### SUPPLIED INFORMATION
···

import Summits.ResolutionOfSingularities.ResolutionOfSingularities.Theses.VerticalModels
import Summits.ResolutionOfSingularities.ResolutionOfSingularities.Theorems.ValuativePatchingRelBlowupResolution
import Literature.AlgebraicGeometry.Resolution.ResolutionOfComponents
import Literature.AlgebraicGeometry.Resolution.AlterationsStrong
import Literature.AlgebraicGeometry.Motives.Varieties
import HarnessLib

/-!
# Crux `PencilReduction` (stmt-ResolutionOfSingularities-16199) — birth skeleton (BC3), line `birth`

Route `ResolutionOfSingularities/VerticalModels`, crux #4 (rank 4, difficulty L, "Lean weight only"):
`PencilReduction : VerticalResolution → ResolutionOfSingularities` — the equal-characteristic MODELS
problem (a blow-up resolution, cosupported in one closed fibre, of an integral `X → 𝔸¹_k` which is
regular off that fibre) decides the summit (every reduced separated scheme of finite type over every
field of prime characteristic has a resolution of singularities).

## The cut (two named stubs; `PencilReduction_of` proved)

The paper proof in the route header is a strong induction on the dimension `n`, run SIMULTANEOUSLY
over all fields of characteristic `p` (the induction consumes the summit's "for all fields": the
generic fibre of a pencil `X₁ → ℙ¹_K` is a variety over the imperfect field `K(t)`), in BLOW-UP FORM
(`BlowupResolutionUpToDim p n`: a regular blowing up along a non-zero ideal sheaf — the form that
spreads out from a generic fibre and composes, Stacks 080B). One induction step `dim ≤ n` is cut into
the route's own foreseen two halves (route header, TWO-LAYER PLAN: "PencilReduction ⇐ SpreadAndExtend →
BaseLocalGluing"):

* `stub_genericFibreConfinement` — **SPREAD AND EXTEND (pencil + generic fibre + spreading; size L).**
  Given blow-up resolution in every dimension `< n` over every field of characteristic `p`, every
  integral separated finite-type `X/K` (`char K = p`) with `dim X ≤ n` admits ONE blowing up
  `ρ : X₁ = Bl_I X → X` (`I ≠ ⊥`) together with a `K`-morphism `g : X₁ → ℙ¹_K` and a finite set `S`
  of closed points of `ℙ¹_K` such that `X₁` is regular off `g⁻¹(S)` and `g` is not constant with
  value in `S`. Paper proof: if `X` is regular (e.g. `dim X = 0`) take `I = ⊤`, `S = ∅`; else pick
  `t ∈ K(X)` transcendental over `K`, `I := 𝒟_t + t𝒟_t` (`𝒟_t` the ideal of denominators; coherent,
  non-zero), so that `X' := Bl_I X` dominates the graph closure of `t` and carries a dominant
  `g' : X' → ℙ¹_K`; the generic fibre `X'_η` is an integral separated finite-type scheme over the FIELD
  `K(t) = RatFunc K` (universe `0`, characteristic `p`) of dimension `dim X − 1 < n`; the hypothesis
  gives `Bl_{J_η} X'_η` regular with `J_η ≠ 0`; spread `J_η` over a dense open of `ℙ¹` (EGA IV₃ 8.5)
  and extend to a coherent ideal `J̄ ≠ 0` on `X'` (EGA I 9.4.7; tree `IdealSheafExtension.lean`);
  `X₁ := Bl_{J̄} X' → X' → X` is one blowing up along a non-zero ideal (Stacks 080B, tree
  `IsBlowup.exists_isBlowup_comp`), its generic fibre over `ℙ¹` is `Bl_{J_η} X'_η` (blowing up
  commutes with the flat base change `Spec K(t) → ℙ¹`), so `X₁` is regular at every point over `η`;
  `Reg X₁` is open (finite type over a field; tree `RegularLocusOpen.lean`), hence `g(X₁ ∖ Reg X₁)` is a
  constructible subset of `ℙ¹_K` missing `η`, i.e. a finite set `S` of closed points. Why it might
  fail: Lean weight only (generic-fibre dimension drop, spreading of an ideal sheaf and of regularity,
  blow-up vs. flat base change are not in Mathlib) — no mathematical risk.
* `stub_verticalGluing` — **BASE-LOCAL GLUING (size M–L).** Under `VerticalResolution`: given such data
  `(I, ρ, g, S)` for an integral separated finite-type `X/K`, there is a non-zero ideal sheaf `Q` on
  `X` with a regular blowing up. Paper proof: for `c ∈ S` let `U ≅ 𝔸¹_K = Spec K[T]` be a standard
  chart of `ℙ¹_K` containing `c`, `V_c := U ∖ (S ∖ {c})` (open: `S` is a finite set of closed points),
  `W_c := g⁻¹(V_c) ⊆ X₁` (open, integral), `f_c : W_c → V_c ⊆ Spec K[T]`, `q_c ∈ K[T]` the monic
  irreducible polynomial with `V(q_c) ∩ U = {c}`; `W_c` is regular off `V(q_c ∘ f_c) = g⁻¹(c)` and the
  fibre is not all of `W_c` (`g` is dominant, or constant with value outside `S` — the clause
  `∀ c ∈ S, ∃ x, g x ≠ c` — in which case `X₁` is regular and `Q := I` works); `VerticalResolution`
  gives `Bl_{I_c} W_c` regular with `Supp I_c ⊆ g⁻¹(c)`, a closed subset of `X₁` inside `W_c`, so `I_c`
  extends by `𝒪` to an ideal `Ī_c` on `X₁`; `J := ∏_{c ∈ S} Ī_c` has `Bl_J X₁` regular (over `W_c` minus
  the other fibres it is `Bl_{I_c} W_c`, off `g⁻¹(S)` it is `X₁`, regular by hypothesis; blow-ups exist
  and restrict to opens: tree `exists_isBlowup`, `IsBlowup.restrict`, `IsBlowup.unique`), and
  `Bl_J X₁ → X₁ → X` is a blowing up along some `Q` with `Supp Q ⊆ Supp I ∪ ρ(Supp J) ≠ X`, so `Q ≠ ⊥`
  (Stacks 080B, tree `IsBlowup.exists_isBlowup_comp`). Why it might fail: typing only (ideal-sheaf
  extension across a closed fibre, blow-up of a product of ideals with disjoint cosupports, the chart
  `U ≅ Spec K[T]` of `ℙ¹_K` and the irreducible polynomial of a closed point).
* The assembly `PencilReduction_of : Sig.stub_genericFibreConfinement → Sig.stub_verticalGluing →
  PencilReduction` is PROVED (no `sorry` in its own term): strong induction on `n` gives
  `BlowupResolutionUpToDim p n` for all `n`; a scheme of finite type over a field has finite dimension
  (`exists_topologicalKrullDim_le_of_locallyOfFiniteType`); a regular blowing up of an integral scheme
  along a non-zero ideal is a resolution (`Theorems.hasResolution_of_isBlowup_of_isRegular`: proper by
  Stacks 02NS, birational by Stacks 02ND); reduced ⇒ integral is `resolutionInChar_iff_integral`
  (Cossart–Piltant 2019, proof of Prop. 4.6, Step 1); the summit is the conjunction over primes.
  `PencilReduction_proof : PencilReduction` is the same with the two `stub_*` plugged in.

Disproof used: none on file for this crux (`ledger crux ls stmt-ResolutionOfSingularities-16199`: no
workfiles before this one; `ledger negatives --problem ResolutionOfSingularities` consulted 2026-08-17).
-/

noncomputable section

-- single-problem summit: the doubled namespace component `ResolutionOfSingularities` is forced
set_option linter.dupNamespace false

open CategoryTheory AlgebraicGeometry Literature.AlgebraicGeometry.Resolution
open Literature.AlgebraicGeometry.Motives (projectiveSpace)
open Summit.ResolutionOfSingularities.ResolutionOfSingularities.Theses.VerticalModels
  (VerticalResolution PencilReduction)

namespace Summit.ResolutionOfSingularities.ResolutionOfSingularities.Cruxes.PencilReduction.Lines.Birth

/-! ## The induction predicate and the two stub STATEMENTS by name -/

/-- **Blow-up resolution in characteristic `p` up to dimension `n`, over ALL fields** (universe `0`):
every integral separated scheme of finite type `X` over a field `K` of characteristic `p` with
`dim X ≤ n` carries a non-zero ideal sheaf `I` and a blowing up `π : X' → X` along `I` with `X'`
regular. The dimension-sliced, all-fields form of the tree's `Theorems.BlowupResolutionInChar p`
(the format in which resolutions spread out from generic fibres and compose).
[cite: CossartPiltant2019, Thm. 1.1 (dimension ≤ 3, locally a blowing up)] -/
def BlowupResolutionUpToDim (p n : ℕ) : Prop :=
  ∀ (K : Type) [Field K] [CharP K p] (X : Scheme.{0}) (f : X ⟶ Spec (.of K)),
    IsSeparated f → LocallyOfFiniteType f → QuasiCompact f → IsIntegral X →
    topologicalKrullDim X ≤ (n : WithBot ℕ∞) →
      ∃ (I : X.IdealSheafData) (X' : Scheme.{0}) (π : X' ⟶ X),
        I ≠ ⊥ ∧ IsBlowup π I ∧ Scheme.IsRegular X'

/-- Statement of `stub_genericFibreConfinement` (SPREAD AND EXTEND): blow-up resolution in all
dimensions `< n` over all fields of characteristic `p` confines the singularities of an
`n`-dimensional integral `X/K`, after ONE blowing up `X₁ = Bl_I X` along a non-zero ideal, to finitely
many closed fibres of a `K`-morphism `g : X₁ → ℙ¹_K` which is not constant with value among them.
[cite: EGAIV3, Thm. 8.8.2 and Prop. 8.5.x (spreading out); StacksProject, Tag 080B] -/
def Sig.stub_genericFibreConfinement : Prop :=
  ∀ p : ℕ, p.Prime → ∀ n : ℕ, (∀ m : ℕ, m < n → BlowupResolutionUpToDim p m) →
    ∀ (K : Type) [Field K] [CharP K p] (X : Scheme.{0}) (f : X ⟶ Spec (.of K)),
      IsSeparated f → LocallyOfFiniteType f → QuasiCompact f → IsIntegral X →
      topologicalKrullDim X ≤ (n : WithBot ℕ∞) →
        ∃ (I : X.IdealSheafData) (X₁ : Scheme.{0}) (ρ : X₁ ⟶ X)
          (g : X₁ ⟶ (projectiveSpace 1 K).left) (S : Set ↥(projectiveSpace 1 K).left),
          I ≠ ⊥ ∧ IsBlowup ρ I ∧ g ≫ (projectiveSpace 1 K).hom = ρ ≫ f ∧ S.Finite ∧
          (∀ c ∈ S, IsClosed ({c} : Set ↥(projectiveSpace 1 K).left)) ∧
          (∀ c ∈ S, ∃ x : X₁, g.base x ≠ c) ∧
          ∀ x : X₁, g.base x ∉ S → IsRegularLocalRing (X₁.presheaf.stalk x)

/-- Statement of `stub_verticalGluing` (BASE-LOCAL GLUING): under `VerticalResolution`, an integral
separated finite-type `X/K` (`char K = p`) whose singularities are confined, after one blowing up
`ρ : X₁ = Bl_I X → X` (`I ≠ ⊥`), to finitely many closed fibres of a `K`-morphism `g : X₁ → ℙ¹_K` not
constant with value among them, has a regular blowing up along a non-zero ideal sheaf: apply
`VerticalResolution` over an affine line chart around each bad point, extend the fibre-cosupported
ideals by `𝒪`, blow up their product, compose with `ρ`. [cite: StacksProject, Tag 080B; Liu2002, §8.1] -/
def Sig.stub_verticalGluing : Prop :=
  VerticalResolution → ∀ p : ℕ, p.Prime →
    ∀ (K : Type) [Field K] [CharP K p] (X : Scheme.{0}) (f : X ⟶ Spec (.of K)),
      IsSeparated f → LocallyOfFiniteType f → QuasiCompact f → IsIntegral X →
      ∀ (I : X.IdealSheafData) (X₁ : Scheme.{0}) (ρ : X₁ ⟶ X)
        (g : X₁ ⟶ (projectiveSpace 1 K).left) (S : Set ↥(projectiveSpace 1 K).left),
        I ≠ ⊥ → IsBlowup ρ I → g ≫ (projectiveSpace 1 K).hom = ρ ≫ f → S.Finite →
        (∀ c ∈ S, IsClosed ({c} : Set ↥(projectiveSpace 1 K).left)) →
        (∀ c ∈ S, ∃ x : X₁, g.base x ≠ c) →
        (∀ x : X₁, g.base x ∉ S → IsRegularLocalRing (X₁.presheaf.stalk x)) →
          ∃ (Q : X.IdealSheafData) (X₂ : Scheme.{0}) (π : X₂ ⟶ X),
            Q ≠ ⊥ ∧ IsBlowup π Q ∧ Scheme.IsRegular X₂

/-! ## The stubs -/

/-- **STUB (SPREAD AND EXTEND; true, size L — the Lean-heaviest half).** See the module docstring:
pencil `Bl_{𝒟_t + t𝒟_t} X → ℙ¹_K`, generic fibre over `K(t)` of dimension `dim X − 1`, the
hypothesis in dimension `< n` over the field `K(t)`, spreading and extension of the blow-up ideal,
Stacks 080B, openness of the regular locus. [cite: EGAIV3, Thm. 8.8.2; StacksProject, Tag 080B] -/
theorem stub_genericFibreConfinement :
    ∀ p : ℕ, p.Prime → ∀ n : ℕ, (∀ m : ℕ, m < n → BlowupResolutionUpToDim p m) →
    ∀ (K : Type) [Field K] [CharP K p] (X : Scheme.{0}) (f : X ⟶ Spec (.of K)),
      IsSeparated f → LocallyOfFiniteType f → QuasiCompact f → IsIntegral X →
      topologicalKrullDim X ≤ (n : WithBot ℕ∞) →
        ∃ (I : X.IdealSheafData) (X₁ : Scheme.{0}) (ρ : X₁ ⟶ X)
          (g : X₁ ⟶ (projectiveSpace 1 K).left) (S : Set ↥(projectiveSpace 1 K).left),
          I ≠ ⊥ ∧ IsBlowup ρ I ∧ g ≫ (projectiveSpace 1 K).hom = ρ ≫ f ∧ S.Finite ∧
          (∀ c ∈ S, IsClosed ({c} : Set ↥(projectiveSpace 1 K).left)) ∧
          (∀ c ∈ S, ∃ x : X₁, g.base x ≠ c) ∧
          ∀ x : X₁, g.base x ∉ S → IsRegularLocalRing (X₁.presheaf.stalk x) := by
  sorry

/-- **STUB (BASE-LOCAL GLUING; true given `VerticalResolution`, size M–L).** See the module
docstring: `VerticalResolution` over an affine line chart around each bad closed point, extension of
the fibre-cosupported ideals by `𝒪`, blow-up of their product, composition with `ρ` (Stacks 080B).
[cite: StacksProject, Tag 080B; Liu2002, §8.1] -/
theorem stub_verticalGluing :
    VerticalResolution → ∀ p : ℕ, p.Prime →
    ∀ (K : Type) [Field K] [CharP K p] (X : Scheme.{0}) (f : X ⟶ Spec (.of K)),
      IsSeparated f → LocallyOfFiniteType f → QuasiCompact f → IsIntegral X →
      ∀ (I : X.IdealSheafData) (X₁ : Scheme.{0}) (ρ : X₁ ⟶ X)
        (g : X₁ ⟶ (projectiveSpace 1 K).left) (S : Set ↥(projectiveSpace 1 K).left),
        I ≠ ⊥ → IsBlowup ρ I → g ≫ (projectiveSpace 1 K).hom = ρ ≫ f → S.Finite →
        (∀ c ∈ S, IsClosed ({c} : Set ↥(projectiveSpace 1 K).left)) →
        (∀ c ∈ S, ∃ x : X₁, g.base x ≠ c) →
        (∀ x : X₁, g.base x ∉ S → IsRegularLocalRing (X₁.presheaf.stalk x)) →
          ∃ (Q : X.IdealSheafData) (X₂ : Scheme.{0}) (π : X₂ ⟶ X),
            Q ≠ ⊥ ∧ IsBlowup π Q ∧ Scheme.IsRegular X₂ := by
  sorry

/-! ## The composition (kernel-checked; no `sorry` in its own term) -/

/-- **Blow-up resolution in every dimension from the two stub statements** (strong induction on the
dimension, all fields of characteristic `p` at once): the confinement stub consumes the induction
hypothesis in dimensions `< n` (over the function field `K(t)`), the gluing stub consumes
`VerticalResolution`. [cite: CossartPiltant2019, Cor. 1.3 (the models problem one dimension up)] -/
theorem blowupResolutionUpToDim_of (hA : Sig.stub_genericFibreConfinement)
    (hB : Sig.stub_verticalGluing) (hV : VerticalResolution) {p : ℕ} (hp : p.Prime) (n : ℕ) :
    BlowupResolutionUpToDim p n := by
  induction n using Nat.strong_induction_on with
  | h n ih =>
    intro K _ _ X f hsep hft hqc hint hdim
    obtain ⟨I, X₁, ρ, g, S, hI, hρ, hcomm, hSfin, hScl, hdom, hreg⟩ :=
      hA p hp n ih K X f hsep hft hqc hint hdim
    exact hB hV p hp K X f hsep hft hqc hint I X₁ ρ g S hI hρ hcomm hSfin hScl hdom hreg

/-- **`PencilReduction` from the two stub statements** — the assembly, PROVED: for a prime `p`,
blow-up resolution holds in every dimension (`blowupResolutionUpToDim_of`); an integral separated
finite-type `X/K` is compact, hence of finite dimension `d`
(`exists_topologicalKrullDim_le_of_locallyOfFiniteType`), and locally Noetherian, so its regular
blowing up along a non-zero ideal sheaf is a resolution (`Theorems.hasResolution_of_isBlowup_of_isRegular`,
Stacks 02NS + 02ND); the reduced case follows from the integral one (`resolutionInChar_iff_integral`,
Cossart–Piltant 2019, proof of Prop. 4.6, Step 1), and the summit is the conjunction over primes.
[cite: CossartPiltant2019, Prop. 4.6 (proof, Step 1)] -/
theorem PencilReduction_of :
    Sig.stub_genericFibreConfinement → Sig.stub_verticalGluing → PencilReduction := by
  intro hA hB hV
  refine _root_.ResolutionOfSingularities_iff.mpr fun p hp => ?_
  rw [resolutionInChar_iff_integral]
  intro K _ _ X f hsep hft hqc hint
  haveI : LocallyOfFiniteType f := hft
  haveI : QuasiCompact f := hqc
  haveI : IsIntegral X := hint
  haveI : CompactSpace X := QuasiCompact.compactSpace_of_compactSpace f
  haveI : IsLocallyNoetherian X := LocallyOfFiniteType.isLocallyNoetherian f
  obtain ⟨d, hd⟩ := exists_topologicalKrullDim_le_of_locallyOfFiniteType f
  obtain ⟨I, X', π, hI, hπ, hreg⟩ :=
    blowupResolutionUpToDim_of hA hB hV hp d K X f hsep hft hqc hint hd
  exact Theorems.hasResolution_of_isBlowup_of_isRegular hI hπ hreg

/-- **The crux `PencilReduction`, assembled from the two registered stubs** (the skeleton in its
final shape: `PencilReduction_of` with the `stub_*` plugged in; the only `sorry`s in its closure are
the two stubs, none of its own). -/
theorem PencilReduction_proof : PencilReduction :=
  PencilReduction_of stub_genericFibreConfinement stub_verticalGluing

end Summit.ResolutionOfSingularities.ResolutionOfSingularities.Cruxes.PencilReduction.Lines.Birth

end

···

### EXERCISE OBJECTIVE
Output each line of the listing in which the string "presheaf" is found.

### RESULT OF THE TASK
          ∀ x : X₁, g.base x ∉ S → IsRegularLocalRing (X₁.presheaf.stalk x)
        (∀ x : X₁, g.base x ∉ S → IsRegularLocalRing (X₁.presheaf.stalk x)) →
          ∀ x : X₁, g.base x ∉ S → IsRegularLocalRing (X₁.presheaf.stalk x) := by
        (∀ x : X₁, g.base x ∉ S → IsRegularLocalRing (X₁.presheaf.stalk x)) →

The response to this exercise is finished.